(Data items)
import Summits.HodgeConjecture.HodgeConjecture.Cruxes.BlochSeedDiscOne.RingTwoMassLaw
import Summits.HodgeConjecture.HodgeConjecture.Cruxes.BlochSeedDiscOne.DeepLayerLaws

/-!
# FineDoorRing2 — door (H2) READ WITH THE D-MASS FUNCTIONALS empties ring 2 below 520 copies
(hsemireg-sheaf8-1 g6, R-B custody instrument; memo `Cruxes/BlochSeedDiscOne/FINE-DOOR-RING2-sheaf8-1-g6.md` 7e47c4d147470e58)

Token: line stmt-HodgeConjecture-18881 Cruxes/BlochSeedDiscOne/Lines/birth.lean 814a6a70c14e831a stub_rung_pad4_seedAt.
LETTER-MODEL BOOKKEEPING ONLY (`DepthBoundA4.Design` on the height-14 alphabet, ring 2 = co-level ≤ 2).  Letters ≠ displays ≠ sheaves ≠ SEED;
nothing here is proved toward HC ∕ HC_CM ∕ HC_AV ∕ №4 ∕ 26512 ∕ 18881 ∕ H2; `Nonex 14 199 8` stays REFUTED as typed (`RotatedPairB136`).
No `axiom` ∕ `sorry` ∕ `native_decide` ∕ `unsafe`; the only `instance`s are three PRIVATE `Decidable` unfoldings (`inferInstance` after `unfold`)
used by `decide` on the finite alphabet.  v1.4∕v1.5: imports `RingTwoMassLaw` (plan-lens-HodgeAV-dual g14∕g15, BUILT on the farm since 02:54Z, req-158) and `DeepLayerLaws` (strengthen, built)
for the shallow ring-2 API (`R2 ∕ Ring2 ∕ F1 ∕ F2 ∕ F3` + helpers; v1.0–v1.3 carried verbatim copies while the module was unbuilt) AND for the deep
regime law `regime_noNunit4_hall8U` (`NoNUnit4 → 520 ≤ copies`, unconditional), so the final theorems `fineDoor_copies_ge_520 ∕ _ge_400 ∕
fineDoor_empty_le_519 ∕ _le_108` are now UNCONDITIONAL IN THE KERNEL (no displayed hypothesis; the `_of` forms are kept for readers).

## The two readings of door (H2)
* COARSE = `LeggedFloor.RuleD` (memo-152; the door of `RuleDPlate.SPlusB`): every detecting block has A supplier.
* FINE = c4-1 g10 THEOREM D-MASS (director R19.405 «RULE D with multiplicities»; typed over `MCell` in `C4StabilitySpec.lean` § DMass):
  per block `g < j` AND per pair of covectors `(λ, μ)` detecting `M₁` or `M₂`, the row `m(cell) ≤ Σ_{counted} h⁰ · m(partner)`, a leg ∕ (r2a)
  partner whose line is annihilated by `λ` (on `g`) resp. `μ` (on `j`) NOT being counted.  §1 transcribes § DMass's `blockM₁ ∕ blockM₂ ∕ lineVec ∕
  Annihilates ∕ Detects ∕ DMassValid ∕ IsLegBelow ∕ IsR2aBelow ∕ DMassCounts` VERBATIM to `DepthBoundA4.Letter ∕ Cell` (`α ↦ a`, `β ↦ Letter.beta`)
  and states the fine door at SUPPORT level, P side (`RuleDPFine`: every valid functional of every supported P-cell has a COUNTED server in
  `suppN` — the indicator shadow of the D-MASS-P rows, which is all that is used).

## What is proved (kernel)
* `no_ahook` (LEMMA A of the memo): under `OnAlphabet 14 ∧ Ring2 ∧ Disj ∧ RuleD ∧ RuleDPFine` NO supported P-cell is an A-hook `(A; u, u, u)`:
  the functional (`annA` on the floor slot, `e_A*` on a unit slot) is valid (`decide` on the 13-letter alphabet) and its counted servers are the
  cell itself (✗ `Disj`) or agree with the hook off the unit slot (✗ LAW F3 — in the kernel the raised letter need not even be named).
* `no_hook` ∕ `no_hook_at` (LEMMA A′, unit-pair functional `annU` ⊗ `e_A*`): NO hook of either kind — `(A; u,u,u)` or `(B; u,u,u)` — is a supported
  P-cell (only `Disj` + LAW F3; no (A1)); `noNUnit4_of_fine`: hence no supported N-cell is unit⁴ (LAW F2 closes the two-floor case).
* `fineDoor_copies_ge_520` (v1.4, unconditional): hence `520 ≤ copies` by dual's regime law; `fineDoor_empty_le_108`: the open cell of the ring
  ledger (copies ≤ 108, `SigmaH.copies_le_108_of_budget`) is EMPTY behind the fine door — KERNEL, no displayed hypothesis.
* §4b `lift_law ∕ lift_law_fst` (EVERY SHELL, no ring ∕ (A1) ∕ LAW F hypothesis): behind the fine door a supported P-cell with two unit slots
  `g < j` has both SINGLE-HUB LIFTS `x[j ↦ H]`, `x[g ↦ H]` in `suppN` (the unit-pair functional; the forced core of every fine closure).
* §6 (v1.5, director R19.685 (2)) **FINE SHELL 3**: `charged_N_fine_ring3` — behind the fine door a hub-free supported N-cell of shell 3
  (`DeepLayerLaws.RingLe 3`) has NO deep letter and AT MOST ONE mid letter, i.e. one of the ring-2 shapes `u⁴ ∕ (A;u,u,u) ∕ (B;u,u,u)`
  (machine: fine room 8940f2df8ed13676, charged N orbits 140 → 31); via the A-slot lift laws `liftA_unit ∕ liftA_A`, the fine deaths
  `noP_deep_mid_unit_unit ∕ noP_deep_A_mid_unit ∕ noP_deep_AAA ∕ noN_deep_unit_charged ∕ noN_AA_charged ∕ noN_mid_B_unit_unit`, and three
  COARSE slot laws of strengthen's `RingThreeAnatomy` re-derived as one-liners from `DeepLayerLaws` (imported; `RingThreeAnatomy` unbuilt).
* §6b (v1.6, director R19.691) `offaxisN_le_one_fine_ring3 ∕ offaxisP_le_two_fine_ring3`: behind the fine door on shell 3 every hub-free supported
  N-cell has ≤ 1 and every hub-free supported P-cell ≤ 2 OFF-AXIS letters (`x ≠ 0 ∧ y ≠ 0`) — exactly the displayed room hypotheses of anomaly g16's
  `CoverCount.classA_ten_cells ∕ classB_seven_cells` (`offCount` restated definitionally; `CoverCount` imports the unbuilt `BoxIdentity`); via the general
  single-line lifts `liftU ∕ liftA` (unit ∕ mid-axis slot to ANY non-hub slot) and the fine deaths of the P-cells `BBBB ∕ BBBu ∕ BBBA`.
* §5: the MASS form of the fine door over `Design` (`kFactor ∕ homDim ∕ capN ∕ capP ∕ DMassN ∕ DMassP ∕ FineDoor`, transcription of the spec's
  `dmassCapN|P ∕ DMassRowN|P ∕ DMassAll`) and `ruleDPFine_of_dmassP : DMassP → RuleDPFine` (the support shadow), `noNUnit4_of_fineDoor`.
The COARSE statement of record `SPlus 14 sigmaH 0` is NOT touched (its door is `RuleD`); negation g21's BB-PAIR claim (R19.674) is neither used
nor confirmed.  Escape doors as VERDICT v4.30 l.85 (≥ 3-term displays, non-split atoms, smaller tangent models, READING 2).
-/

set_option linter.dupNamespace false
set_option autoImplicit false
import Summits.Langlands.Langlands.Theses.SymmetricPowerAnchorSplit

/-!
# Route SymmetricPowerAnchorSplit — Assembly

The assembly item (stmt-Langlands-28349) of the child route `SymmetricPowerAnchorSplit` (decomp-langlands lens-3 gen 14,
rev 1; refines `MonodromyDichotomy.SymmetricPowerTransport`, stmt-Langlands-31221) for the Langlands summit:
`AnchorlessSymTypeAutomorphy → CMSymmetricPowerAutomorphy → LowSymmetricPowerAutomorphy → HilbertSymmetricPowerAutomorphy →
CliffordSolvableDescent → SolvableAnchorTransport → AvatarSymmetricPowerFrame → Langlands`.

This is literally the type of the route file's sorry-free deciding theorem
`Summit.Langlands.Langlands.Theses.SymmetricPowerAnchorSplit.closes` (rev-1 glue: FRAME′ hands down the host binder W⁺;
excluded middle on the low / cohomological anchor dials; LS / FT / FC at the anchor field transported by T′ fed with W⁺ and
CSD; RES otherwise).  Nothing here proves `Langlands`: the assembly records only that the seven ledger items of the route,
taken together, imply the summit statement.
-/

set_option linter.dupNamespace false -- project-wide option (lakefile weak.linter.dupNamespace); `Summit.Langlands.Langlands` is the mandated namespace

namespace Summit.Langlands.Langlands.Theorems

/-- **Assembly of route SymmetricPowerAnchorSplit** (stmt-Langlands-28349):
`RES → FC → LS → FT → CSD → T′ → FRAME′ → Langlands`.  Proof: unfold `Assembly` and apply the route's deciding theorem
`Theses.SymmetricPowerAnchorSplit.closes`. -/
theorem symmetricPowerAnchorSplit_assembly_proof :
    Summit.Langlands.Langlands.Theses.SymmetricPowerAnchorSplit.Assembly := by
  unfold Summit.Langlands.Langlands.Theses.SymmetricPowerAnchorSplit.Assembly
  exact Summit.Langlands.Langlands.Theses.SymmetricPowerAnchorSplit.closes

end Summit.Langlands.Langlands.Theorems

- Task requirements:
The answer should consist solely of the lines from the first line above through the one with "(hsemireg-sheaf8-1 g6, R-B", both included, repeated exactly.

- Task response:
import Summits.HodgeConjecture.HodgeConjecture.Cruxes.BlochSeedDiscOne.RingTwoMassLaw
import Summits.HodgeConjecture.HodgeConjecture.Cruxes.BlochSeedDiscOne.DeepLayerLaws

/-!
# FineDoorRing2 — door (H2) READ WITH THE D-MASS FUNCTIONALS empties ring 2 below 520 copies
(hsemireg-sheaf8-1 g6, R-B custody instrument; memo `Cruxes/BlochSeedDiscOne/FINE-DOOR-RING2-sheaf8-1-g6.md` 7e47c4d147470e58)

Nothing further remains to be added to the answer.